For each line in the data below that has the word "curves", copy that line.

─── Data provided

/-!
# [EtTh] Prop. 1.8 (`Ċ`-case) and Thm. 1.10 (i) as SCHEMATA: their universal closures at the root model
# (FROZEN FACT-LIST rows F-0511 `Prop18pm`, F-0512 `Thm110i`, F-0513 `Thm110iUnique`; proof-only)

S. Mochizuki, *The étale theta function and its Frobenioid-theoretic manifestations*, Publ. RIMS **45**
(2009), §1, Prop. 1.8 p. 28 (printed 254) and Thm. 1.10 (i) p. 29 (printed 255)
[cite: MochizukiEtTh2009, Prop 1.8 p.28]. abc-iut cell, block F (fact-proving wave), seat abc-iut-f-113,
tranche 113 of `plan/F-TRANCHES.tsv`. PROOF-ONLY companion of abc-iut-L2-t1's
`ConstantMultipleRigidity.lean` (`Prop18pm`, `Thm110i`, `Thm110iUnique`) at abc-iut-L2-t1's ROOT MODEL
`MuTwoSetting.model p` (`SettingModelMuTwo.lean`: `Π^tp_C := (F₂ × G_{ℚ_p}) × ℤ/2`, discrete;
`Π^tp_Ẍ := Δ_Ẍ × G_{ℚ_p}` with `Δ_Ẍ` the words of even `a`- and `b`-exponent; `ε_μ := b`, `ε_± :=` the
generator of `ℤ/2`; admissible `ε_Z := a`, `model_isAdmissibleEpsZ`). No definition of [EtTh] vocabulary,
no instance on an existing type, no named fact; nothing of [EtTh] is asserted.

All three rows are PARAMETRISED schemata (R5): predicates on an ABSTRACT `MuTwoSetting` (topological
groups `Π^tp_C ⊇ Π^tp_X ⊇ Π^tp_Ẍ`, free Kummer/evaluation data). This file records their kernel status
at the only model of the interface the tree holds:

* **F-0511 `Prop18pm` — universal closure REFUTED** (`exists_not_prop18pm_rootModel`,
  `not_forall_prop18pm`, via the general obstruction `MuTwoSetting.not_prop18pm_of_apply_not_mem`;
  instance form at `γ = id` PROVED for every setting, `MuTwoSetting.prop18pm_refl`).
  The automorphism `Φ : (w, g, t) ↦ (w̄, g, t · (−1)^{|w|})` of the model's `Π^tp_C` (`w̄` = `w` with the
  two free generators swapped, `|w|` = total exponent sum) preserves `Π^tp_Ċ` (it swaps `ε_Z = a` and
  `ε_± ε_μ = (b, −1)`) and so restricts to an isomorphism of topological groups
  `γ : Π^tp_{Ċ} →̃ Π^tp_{Ċ}`; but no `Γ : Π^tp_C →̃ Π^tp_C` preserving the coverings restricts to `γ` up to an
  inner automorphism, since such a `Γ` would carry `ε_Z ∈ Π^tp_Ẋ` to a conjugate of `ε_± ε_μ ∉ Π^tp_X`. So
  the typed `Prop18pm`, read as a closed fact `∀ (settings) (γ), …`, is FALSE: the conclusion of Prop. 1.8
  is anabelian input about THE tempered fundamental groups of the curves (print: [SemiAnbd] Thm. 6.8 (ii)
  and condition (II) "`C` is a `K`-core", which the interface does not carry), not a property of every
  abstract configuration of Def. 1.7 — consistent with abc-iut-L2-t1's `prop18pm_of_extension`
  (`Discharge/Sec1Prop18.lean`), which isolates exactly that input as hypotheses (a), (b), (d).
* **F-0512 `Thm110i`, F-0513 `Thm110iUnique` — hold at the root model, VACUOUSLY**
  (`thm110i_rootModel`, `thm110iUnique_rootModel`): both quantify over an étale theta datum
  `E : EtaleThetaData`, and the root model carries none (abc-iut-w5-d171's
  `ThetaSetting.model_isEmpty_etaleThetaData`: `H¹` has no `2`-torsion there). So the root model can
  neither refute nor non-vacuously witness these two schemata; their genuine instance forms are the
  conditional theorems already in the tree (`thm110i_of_values_of_deltaCompat` and abc-iut-w5-d140's
  `thm110i_of_matching` over ANCHORED standard data; `thm110iUnique_of_signedFormula`,
  `thm110iUnique_of_translateValues`), whose binders are the value law of Prop. 1.4 (ii)(iii) at `τ^{±1}`
  and the matching of the 4-torsion decomposition groups — data the interface `StandardData` /
  `NonCuspidalPoint` leaves free (`evalAt`, `Dpt` are not tied to the coordinate; cf. `AnchoredPoint`). Also recorded: the trivial identity instance `thm110i_of_same_data` (one setting,
  one standard datum, ANY `γ` and hypothesis structure: `Thm110i` is `P ↔ P`).

HONEST FRAMING: statements about OUR typed schemata at OUR degenerate consistency model; refuting the
universal closure of a typed schema is not a statement about [EtTh] Prop. 1.8, which concerns actual
curves; typed ≠ proved; no side is taken on [IUTchIII] Cor. 3.12 or on any author.
-/

noncomputable section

──────

**Answer section**
  is anabelian input about THE tempered fundamental groups of the curves (print: [SemiAnbd] Thm. 6.8 (ii)
curves; typed ≠ proved; no side is taken on [IUTchIII] Cor. 3.12 or on any author.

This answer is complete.